In this tutorial we will use Graph Differential Equations (GDEs) to perform classification on the CORA Dataset. We shall be using the Graph Neural Networks primitives from the package GraphNeuralNetworks.

# Load the packages
using GraphNeuralNetworks, DifferentialEquations
using DiffEqFlux: NeuralODE
using GraphNeuralNetworks.GNNGraphs: normalized_adjacency
using Lux, NNlib, Optimisers, Zygote, Random, ComponentArrays
using Lux: AbstractExplicitLayer, glorot_normal, zeros32
import Lux: initialparameters, initialstates
using SciMLSensitivity
using Statistics: mean
using MLDatasets: Cora
using CUDA
CUDA.allowscalar(false)
device = CUDA.functional() ? gpu : cpu

# Download the dataset
dataset = Cora();

# Preprocess the data and compute adjacency matrix
classes = dataset.metadata["classes"]
g = mldataset2gnngraph(dataset) |> device
onehotbatch(data,labels)= device(labels).==reshape(data, 1,size(data)...)
onecold(y) =  map(argmax,eachcol(y))
X = g.ndata.features
y = onehotbatch(g.ndata.targets, classes) # a dense matrix is not the optimal, but we don't want to use Flux here

à = normalized_adjacency(g, add_self_loops=true) |> device

(; train_mask, val_mask, test_mask) = g.ndata
ytrain = y[:,train_mask]

# Model and Data Configuration
nin = size(X, 1)
nhidden = 16
nout = length(classes)
epochs = 20

# Define the graph neural network
struct ExplicitGCNConv{F1,F2,F3,F4} <: AbstractExplicitLayer
    in_chs::Int
    out_chs::Int
    activation::F1
    init_Ã::F2  # nomalized_adjacency matrix
    init_weight::F3
    init_bias::F4
end

function Base.show(io::IO, l::ExplicitGCNConv)
    print(io, "ExplicitGCNConv($(l.in_chs) => $(l.out_chs)")
    (l.activation == identity) || print(io, ", ", l.activation)
    print(io, ")")
end

function initialparameters(rng::AbstractRNG, d::ExplicitGCNConv)
        return (weight=d.init_weight(rng, d.out_chs, d.in_chs),
                bias=d.init_bias(rng, d.out_chs, 1))
end

initialstates(rng::AbstractRNG, d::ExplicitGCNConv) = (Ã = d.init_Ã(),)

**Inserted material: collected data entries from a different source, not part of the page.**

set_option maxHeartbeats 800000 in -- measured: ≤ 800 000, > default (Fubini ∕ box-limit assembly over `G_∞ × G_S × ∏'_{v∉S}`); no search tactics
/-- **GENERIC CORE of socket #29s.**  For a pinned splitting `(g ↦ (g_∞, g_S, g^S))_* ν = ν_∞ ⊗ (⊗_{v∈S} ν_v) ⊗ ∏'_{v∉S}(ν_v; K_v)`, continuous `φ, Q` on `U(J)(𝔸_F)`
with `φ·Q ∈ L¹(ν)`, `Q` bounded with the invariance (K), `φ` of shape (F) with `Λ_v|K_v = 1`, `Λ_v ∈ L¹(ν_v)`, and the local Hecke identities (E) off `S`:
the function `h(x) = φ(pe x)·Q(pe x)` (`pe x = (x_∞,1)(1,ι_S x_S)`) is integrable for `ν_∞ ⊗ ⊗_{v∈S} ν_v`, and
`∫ φ·Q dν = (∏'_{v∉S} c_v) · ∫ h d(ν_∞ ⊗ ⊗_{v∈S} ν_v)` — steps (T1)–(T5) of the module docstring.
[cite: CasselsFrohlichANT1967, Ch. XV (Tate) §3.3 Thm. 3.3.1] [cite: Liu2011, §2B Prop. 2.3 p. 862] [cite: GelbartPiatetskishapiroRallis1987, Part A §1] -/
theorem integrable_and_integral_eq_tprod_mul_of_map_eq
    (ν : Measure (UnitaryGroup.adelicGroupData F E c N J).Adelic) (νv : ∀ v : HeightOneSpectrum (𝓞 F), Measure (UnitaryGroup.localPi E c N J v)) [∀ v, (νv v).IsHaarMeasure]
    (hνK : ∀ v, v ∉ S → νv v (UnitaryGroup.localInt E c N J v : Set (UnitaryGroup.localPi E c N J v)) = 1)
    (νinf : Measure (UnitaryGroup.arch F E c N J)) [SigmaFinite νinf]
    (hmap : Measure.map (fun g => (UnitaryGroup.archPart F E c N J g, (splitPlaces F E c N J S) (UnitaryGroup.finPart F E c N J g))) ν =
      νinf.prod ((Measure.pi fun v : S => νv v.1).prod (rpMeasure (fun v : {v : HeightOneSpectrum (𝓞 F) // v ∉ S} => (UnitaryGroup.localInt E c N J v.1 : Set (UnitaryGroup.localPi E c N J v.1))) (fun v => νv v.1) ∅)))
    (φ Q : (UnitaryGroup.adelicGroupData F E c N J).Adelic → ℂ) (hφc : Continuous φ) (hQc : Continuous Q) {CQ : ℝ} (hQb : ∀ g, ‖Q g‖ ≤ CQ)
    (hint : Integrable (fun g => φ g * Q g) ν)
    (hK : ∀ t k : (UnitaryGroup.adelicGroupData F E c N J).Adelic, UnitaryGroup.archPart F E c N J k = 1 → (∀ v, UnitaryGroup.evalPlace F E c N J v (UnitaryGroup.finPart F E c N J k) ∈ UnitaryGroup.localInt E c N J v) → (∀ v ∈ S, UnitaryGroup.evalPlace F E c N J v (UnitaryGroup.finPart F E c N J k) = 1) →
      Q (t * k) = Q t)
    (FS : (UnitaryGroup.arch F E c N J) × (Π v : S, UnitaryGroup.localPi E c N J v.1) → ℂ) (Λ : ∀ v : HeightOneSpectrum (𝓞 F), UnitaryGroup.localPi E c N J v → ℂ) (cv : HeightOneSpectrum (𝓞 F) → ℂ)
    (hF : ∀ t : (UnitaryGroup.adelicGroupData F E c N J).Adelic, φ t = FS (UnitaryGroup.archPart F E c N J t, fun v : S => UnitaryGroup.evalPlace F E c N J v.1 (UnitaryGroup.finPart F E c N J t)) * ∏ᶠ v : {v : HeightOneSpectrum (𝓞 F) // v ∉ S}, Λ v.1 (UnitaryGroup.evalPlace F E c N J v.1 (UnitaryGroup.finPart F E c N J t)))
    (hΛK : ∀ v, v ∉ S → ∀ k ∈ UnitaryGroup.localInt E c N J v, Λ v k = 1)
    (hΛint : ∀ v, v ∉ S → Integrable (Λ v) (νv v))
    (hE : ∀ v, v ∉ S → ∀ t : (UnitaryGroup.adelicGroupData F E c N J).Adelic, ∫ g, Λ v g * Q (t * UnitaryGroup.inclPlaceAdelic F E c N J v g) ∂(νv v) = cv v * Q t) :
    Integrable (fun x : (UnitaryGroup.arch F E c N J) × (Π v : S, UnitaryGroup.localPi E c N J v.1) => φ (UnitaryGroup.archToAdelic F E c N J x.1 * UnitaryGroup.finAdelicToAdelic F E c N J ((splitPlaces F E c N J S).symm (x.2, 1))) * Q (UnitaryGroup.archToAdelic F E c N J x.1 * UnitaryGroup.finAdelicToAdelic F E c N J ((splitPlaces F E c N J S).symm (x.2, 1)))) (νinf.prod (Measure.pi fun v : S => νv v.1)) ∧
      ∫ g, φ g * Q g ∂ν = (∏' v : {v : HeightOneSpectrum (𝓞 F) // v ∉ S}, cv v.1) *
        ∫ x : (UnitaryGroup.arch F E c N J) × (Π v : S, UnitaryGroup.localPi E c N J v.1), φ (UnitaryGroup.archToAdelic F E c N J x.1 * UnitaryGroup.finAdelicToAdelic F E c N J ((splitPlaces F E c N J S).symm (x.2, 1))) * Q (UnitaryGroup.archToAdelic F E c N J x.1 * UnitaryGroup.finAdelicToAdelic F E c N J ((splitPlaces F E c N J S).symm (x.2, 1))) ∂(νinf.prod (Measure.pi fun v : S => νv v.1)) := by
  -- §0 instances
  haveI : Countable (HeightOneSpectrum (𝓞 F)) := countable_heightOneSpectrum F
  haveI : ∀ v, SecondCountableTopology (UnitaryGroup.localPi E c N J v) := fun v => UnitaryGroup.secondCountableTopology_localPi E N c J v
  haveI : ∀ v, LocallyCompactSpace (UnitaryGroup.localPi E c N J v) := fun v => UnitaryGroup.locallyCompactSpace_localPi E N c J v
  haveI := fact_isOpen_off (fun v => UnitaryGroup.localPi E c N J v) (fun v => UnitaryGroup.localInt E c N J v) S
  haveI := borelSpace_off (fun v => UnitaryGroup.localPi E c N J v) (fun v => UnitaryGroup.localInt E c N J v) S
  haveI := secondCountableTopology_off (fun v => UnitaryGroup.localPi E c N J v) (fun v => UnitaryGroup.localInt E c N J v) S
  haveI : ∀ v, SigmaFinite (νv v) := fun v => inferInstance
  obtain ⟨-, hσrp⟩ := isHaarMeasure_rpMeasure_localPi F E c N J S νv hνK
  haveI := hσrp
  have hKne : ∀ v : {v : HeightOneSpectrum (𝓞 F) // v ∉ S}, ((fun v : {v : HeightOneSpectrum (𝓞 F) // v ∉ S} => (UnitaryGroup.localInt E c N J v.1 : Set (UnitaryGroup.localPi E c N J v.1))) v).Nonempty := fun v => ⟨1, (UnitaryGroup.localInt E c N J v.1).one_mem⟩
  have hKm : ∀ v : {v : HeightOneSpectrum (𝓞 F) // v ∉ S}, MeasurableSet ((fun v : {v : HeightOneSpectrum (𝓞 F) // v ∉ S} => (UnitaryGroup.localInt E c N J v.1 : Set (UnitaryGroup.localPi E c N J v.1))) v) := fun v => (UnitaryGroup.isOpen_localInt E c N J v.1).measurableSet
  have hQm : Measurable Q := hQc.measurable
  have hF₀c : Continuous fun g => φ g * Q g := hφc.mul hQc
  -- names: the finite-place product `piS`, the restricted product `rpM`, the integrand `h` of `Z_S`
  obtain ⟨piS, hpiS⟩ : ∃ piS : Measure (Π v : S, UnitaryGroup.localPi E c N J v.1), piS = Measure.pi fun v : S => νv v.1 := ⟨_, rfl⟩
  obtain ⟨rpM, hrpM⟩ : ∃ rpM : Measure (Πʳ v : {v : HeightOneSpectrum (𝓞 F) // v ∉ S}, [UnitaryGroup.localPi E c N J v.1, UnitaryGroup.localInt E c N J v.1]), rpM = rpMeasure (fun v : {v : HeightOneSpectrum (𝓞 F) // v ∉ S} => (UnitaryGroup.localInt E c N J v.1 : Set (UnitaryGroup.localPi E c N J v.1))) (fun v => νv v.1) ∅ := ⟨_, rfl⟩
  haveI : SigmaFinite piS := by rw [hpiS]; infer_instance
  haveI : SigmaFinite rpM := by rw [hrpM]; infer_instance
  rw [← hpiS, ← hrpM] at hmap
  rw [← hpiS]
  obtain ⟨h, hh⟩ : ∃ h : (UnitaryGroup.arch F E c N J) × (Π v : S, UnitaryGroup.localPi E c N J v.1) → ℂ, ∀ x, h x = φ (UnitaryGroup.archToAdelic F E c N J x.1 * UnitaryGroup.finAdelicToAdelic F E c N J ((splitPlaces F E c N J S).symm (x.2, 1))) * Q (UnitaryGroup.archToAdelic F E c N J x.1 * UnitaryGroup.finAdelicToAdelic F E c N J ((splitPlaces F E c N J S).symm (x.2, 1))) := ⟨_, fun _ => rfl⟩
  simp_rw [← hh]
  -- (T1) Fubini along the pinned splitting (★ p04) and the integrability of the glued integrand (★ (C0c))
  have hT1 := integral_eq_integral_integral_off F E c N J S ν hmap (fun g => φ g * Q g) hint
  have hGint := integrable_glue_of_map_eq F E c N J S ν νinf piS rpM hmap (fun g => φ g * Q g) hF₀c hint
  -- (T2) the slice box formula (★ (C0c)) and (T3) the box limit on integrable slices
  have hbox : ∀ (x : (UnitaryGroup.arch F E c N J) × (Π v : S, UnitaryGroup.localPi E c N J v.1)) (T : Finset {v : HeightOneSpectrum (𝓞 F) // v ∉ S}),
      ∫ y in rpBox (fun v : {v : HeightOneSpectrum (𝓞 F) // v ∉ S} => (UnitaryGroup.localInt E c N J v.1 : Set (UnitaryGroup.localPi E c N J v.1))) T, φ (UnitaryGroup.archToAdelic F E c N J x.1 * UnitaryGroup.finAdelicToAdelic F E c N J ((splitPlaces F E c N J S).symm (x.2, 1)) * UnitaryGroup.finAdelicToAdelic F E c N J ((splitPlaces F E c N J S).symm (1, y))) * Q (UnitaryGroup.archToAdelic F E c N J x.1 * UnitaryGroup.finAdelicToAdelic F E c N J ((splitPlaces F E c N J S).symm (x.2, 1)) * UnitaryGroup.finAdelicToAdelic F E c N J ((splitPlaces F E c N J S).symm (1, y))) ∂rpM = h x * ∏ v ∈ T, cv v.1 := by
    intro x T
    rw [hh, hrpM]
    exact setIntegral_rpBox_slice F E c N J S φ Q hQm hQb hK νv hνK FS Λ hF hΛK hΛint cv hE x T
  have hlim : ∀ x : (UnitaryGroup.arch F E c N J) × (Π v : S, UnitaryGroup.localPi E c N J v.1), Integrable (fun y => φ (UnitaryGroup.archToAdelic F E c N J x.1 * UnitaryGroup.finAdelicToAdelic F E c N J ((splitPlaces F E c N J S).symm (x.2, 1)) * UnitaryGroup.finAdelicToAdelic F E c N J ((splitPlaces F E c N J S).symm (1, y))) * Q (UnitaryGroup.archToAdelic F E c N J x.1 * UnitaryGroup.finAdelicToAdelic F E c N J ((splitPlaces F E c N J S).symm (x.2, 1)) * UnitaryGroup.finAdelicToAdelic F E c N J ((splitPlaces F E c N J S).symm (1, y)))) rpM →
      Tendsto (fun T : Finset {v : HeightOneSpectrum (𝓞 F) // v ∉ S} => h x * ∏ v ∈ T, cv v.1) atTop (𝓝 (∫ y, φ (UnitaryGroup.archToAdelic F E c N J x.1 * UnitaryGroup.finAdelicToAdelic F E c N J ((splitPlaces F E c N J S).symm (x.2, 1)) * UnitaryGroup.finAdelicToAdelic F E c N J ((splitPlaces F E c N J S).symm (1, y))) * Q (UnitaryGroup.archToAdelic F E c N J x.1 * UnitaryGroup.finAdelicToAdelic F E c N J ((splitPlaces F E c N J S).symm (x.2, 1)) * UnitaryGroup.finAdelicToAdelic F E c N J ((splitPlaces F E c N J S).symm (1, y))) ∂rpM)) := by
    intro x hx
    rw [hrpM] at hx ⊢
    exact tendsto_of_setIntegral_rpBox_eq (fun v : {v : HeightOneSpectrum (𝓞 F) // v ∉ S} => (UnitaryGroup.localInt E c N J v.1 : Set (UnitaryGroup.localPi E c N J v.1))) (fun v => νv v.1) hKm hx (fun T => by rw [← hrpM]; exact hbox x T)
  have hae : ∀ᵐ x ∂(νinf.prod piS), Integrable (fun y => φ (UnitaryGroup.archToAdelic F E c N J x.1 * UnitaryGroup.finAdelicToAdelic F E c N J ((splitPlaces F E c N J S).symm (x.2, 1)) * UnitaryGroup.finAdelicToAdelic F E c N J ((splitPlaces F E c N J S).symm (1, y))) * Q (UnitaryGroup.archToAdelic F E c N J x.1 * UnitaryGroup.finAdelicToAdelic F E c N J ((splitPlaces F E c N J S).symm (x.2, 1)) * UnitaryGroup.finAdelicToAdelic F E c N J ((splitPlaces F E c N J S).symm (1, y)))) rpM := hGint.prod_right_ae
  refine ⟨?_, ?_⟩
  · -- (T5) `h` is integrable: the slice at a point of the mass-one box `A_∅` is `h`
    have hbox0 : rpM (rpBox (fun v : {v : HeightOneSpectrum (𝓞 F) // v ∉ S} => (UnitaryGroup.localInt E c N J v.1 : Set (UnitaryGroup.localPi E c N J v.1))) ∅) ≠ 0 := by
      rw [hrpM, rpMeasure_rpBox_empty (fun v : {v : HeightOneSpectrum (𝓞 F) // v ∉ S} => (UnitaryGroup.localInt E c N J v.1 : Set (UnitaryGroup.localPi E c N J v.1))) (fun v => νv v.1) hKne hKm (fun v => hνK v.1 v.2)]; exact one_ne_zero
    obtain ⟨y₀, hy₀, hint₀⟩ := exists_mem_integrable_slice hGint (measurableSet_rpBox (fun v : {v : HeightOneSpectrum (𝓞 F) // v ∉ S} => (UnitaryGroup.localInt E c N J v.1 : Set (UnitaryGroup.localPi E c N J v.1))) hKm ∅) hbox0
    have hy₀K : ∀ v : {v : HeightOneSpectrum (𝓞 F) // v ∉ S}, y₀ v ∈ UnitaryGroup.localInt E c N J v.1 := fun v => hy₀ v (Finset.notMem_empty v)
    refine hint₀.congr (Eventually.of_forall fun x => ?_)
    dsimp only
    rw [slice_eq_of_forall_mem F E c N J S φ Q hK FS Λ hF hΛK x y₀ hy₀K, hh]
  · -- (T4) multipliability by cases, then the identity
    rw [hT1]
    exact integral_eq_tprod_mul_integral_of_tendsto _ h (fun v : {v : HeightOneSpectrum (𝓞 F) // v ∉ S} => cv v.1) hae hlim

function ExplicitGCNConv(Ã, ch::Pair{Int,Int}, activation = identity;
                         init_weight=glorot_normal, init_bias=zeros32) 
    init_Ã = ()->copy(Ã)
    return ExplicitGCNConv{typeof(activation), typeof(init_Ã), typeof(init_weight), typeof(init_bias)}(first(ch), last(ch), activation, 
                                                                                                       init_Ã, init_weight, init_bias)
end

function (l::ExplicitGCNConv)(x::AbstractMatrix, ps, st::NamedTuple)
    z = ps.weight * x * st.Ã
    return l.activation.(z .+ ps.bias), st
end

# Define the Neural GDE
function diffeqsol_to_array(x::ODESolution{T, N, <:AbstractVector{<:CuArray}}) where {T, N}
    return dropdims(gpu(x); dims=3)
end
diffeqsol_to_array(x::ODESolution) = dropdims(Array(x); dims=3)

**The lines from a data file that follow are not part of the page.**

/-- The closed parallelotope of the frame lies in `W`. [cite: Lange2023AbelianVarietiesComplex, §1.1.1] -/
theorem parallelepiped_subset_frameSpan (Z : SubtorusFrame Φ (2 * d)) :
    parallelepiped (latticeTuple Φ Z.frame) ⊆ (frameSpan Φ Z.frame : Set E) := by
  rw [← image_coe_parallelepiped_frameBasis]
  rintro _ ⟨v, -, rfl⟩
  exact v.2

/-- The closed period parallelotope is compact. [cite: Lange2023AbelianVarietiesComplex, §1.1.1] -/
theorem isCompact_parallelepiped_latticeTuple (Z : SubtorusFrame Φ (2 * d)) :
    IsCompact (parallelepiped (latticeTuple Φ Z.frame)) :=
  isCompact_Icc.image (continuous_finsetSum _ fun i _ ↦ (continuous_apply i).smul continuous_const)

/-- **Every vector of `W` is a lattice vector plus a point of the half-open parallelotope**
(`w = ⌊w⌋ + fract w` in the basis `Φu`). [cite: Lange2023AbelianVarietiesComplex, §1.1.1] -/
theorem exists_periodLattice_add_of_mem_frameSpan (Z : SubtorusFrame Φ (2 * d)) {w : E}
    (hw : w ∈ frameSpan Φ Z.frame) :
    ∃ l ∈ periodLattice Φ, l ∈ frameSpan Φ Z.frame ∧ ∃ q ∈ Z.fundamentalParallelotope, w = l + q := by
  set v : frameSpan Φ Z.frame := ⟨w, hw⟩ with hv
  refine ⟨((ZSpan.floor Z.frameBasis v : frameSpan Φ Z.frame) : E),
    Z.coe_mem_periodLattice_of_mem_span (ZSpan.floor Z.frameBasis v).2,
    (ZSpan.floor Z.frameBasis v : frameSpan Φ Z.frame).2,
    ((ZSpan.fract Z.frameBasis v : frameSpan Φ Z.frame) : E),
    ⟨_, ZSpan.fract_mem_fundamentalDomain Z.frameBasis v, rfl⟩, ?_⟩
  rw [← Submodule.coe_add, ZSpan.fract_apply, add_sub_cancel]

/-- Points of the half-open period parallelotope are bounded by `Σⱼ ‖Φuⱼ‖`.
[cite: Lange2023AbelianVarietiesComplex, §1.1.1] -/
theorem norm_le_of_mem_fundamentalParallelotope (Z : SubtorusFrame Φ (2 * d)) {q : E}
    (hq : q ∈ Z.fundamentalParallelotope) : ‖q‖ ≤ ∑ j, ‖latticeVec Φ (Z.frame j)‖ := by
  obtain ⟨v, hv, rfl⟩ := hq
  have h := ZSpan.norm_fract_le Z.frameBasis v
  rw [(ZSpan.fract_eq_self).2 hv] at h
  calc ‖(v : E)‖ = ‖v‖ := rfl
    _ ≤ ∑ j, ‖Z.frameBasis j‖ := h
    _ = ∑ j, ‖latticeVec Φ (Z.frame j)‖ :=
      Finset.sum_congr rfl fun j _ ↦ by rw [← coe_frameBasis_apply]; rfl

end Frame

/-! ### The lift `π⁻¹(π(a + W)) = a + W + Λ` and its uniform local structure -/

section Lift

variable {ι : Type*} {E : Type u} [NormedAddCommGroup E] [InnerProductSpace ℂ E]
  {Φ : (ι → ℝ) ≃L[ℝ] E} {d : ℕ}

/-- **The lift of the sub-torus to the universal cover**: `π x ∈ π(a + W)` iff
`x = a + w + λ` with `w ∈ W`, `λ ∈ Λ` (the fibres of `π` are the `Λ`-cosets).
[cite: LangeBirkenhake1992, Lemma 1.1.3] -/
theorem mem_cover_preimage_carrier_iff (Z : SubtorusFrame Φ (2 * d)) (a : E) {x : E} :
    cover Φ x ∈ Z.carrier a ↔
      ∃ w ∈ frameSpan Φ Z.frame, ∃ n : ι → ℤ, x = a + w + latticeVec Φ n := by
  constructor
  · rintro ⟨w, hw, hwx⟩
    obtain ⟨n, hn⟩ := (cover_eq_cover_iff Φ x (a + w)).1 hwx.symm
    exact ⟨w, (Z.mem_realSpan_iff).1 hw, n, hn⟩
  · rintro ⟨w, hw, n, rfl⟩
    exact ⟨w, (Z.mem_realSpan_iff).2 hw, ((cover_eq_cover_iff Φ _ (a + w)).2 ⟨n, rfl⟩).symm⟩

/-- Points `a + w`, `w ∈ W`, lie over the sub-torus. [cite: LangeBirkenhake1992, Lemma 1.1.3] -/
theorem cover_add_mem_carrier (Z : SubtorusFrame Φ (2 * d)) (a : E) {w : E}
    (hw : w ∈ frameSpan Φ Z.frame) : cover Φ (a + w) ∈ Z.carrier a :=
  (Z.mem_cover_preimage_carrier_iff a).2 ⟨w, hw, 0, by
    rw [← latticeVecHom_apply, map_zero, add_zero]⟩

# make NeuralODE work with Lux.Chain
# remove this once https://github.com/SciML/DiffEqFlux.jl/issues/727 is fixed
initialparameters(rng::AbstractRNG, node::NeuralODE) = initialparameters(rng, node.model) 
initialstates(rng::AbstractRNG, node::NeuralODE) = initialstates(rng, node.model)

gnn = Chain(ExplicitGCNConv(Ã, nhidden => nhidden, relu),
            ExplicitGCNConv(Ã, nhidden => nhidden, relu))

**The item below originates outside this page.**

/- Copyright: the b2b-balaban cell (near-miss cell 7), T⁴-continuum fan-out, ROUND-2 swarm `t4-ne7b-formalise-*`
(leaf 08, gen 2), row NE7b (node U5c COUNT member).  Released under the licence of the surrounding project. -/
import Summits.QuantumFields.BalabanUV.T4Continuum.Support.HistoryAssemblyRealiseLE
import Summits.QuantumFields.BalabanUV.T4Continuum.Support.HistoryLevels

node = NeuralODE(gnn, (0.f0, 1.f0), Tsit5(), save_everystep = false,
                 reltol = 1e-3, abstol = 1e-3, save_start = false)                

model = Chain(ExplicitGCNConv(Ã, nin => nhidden, relu),
              node,
              diffeqsol_to_array,
              Dense(nhidden, nout))

# Loss
logitcrossentropy(ŷ, y) = mean(-sum(y .* logsoftmax(ŷ); dims=1))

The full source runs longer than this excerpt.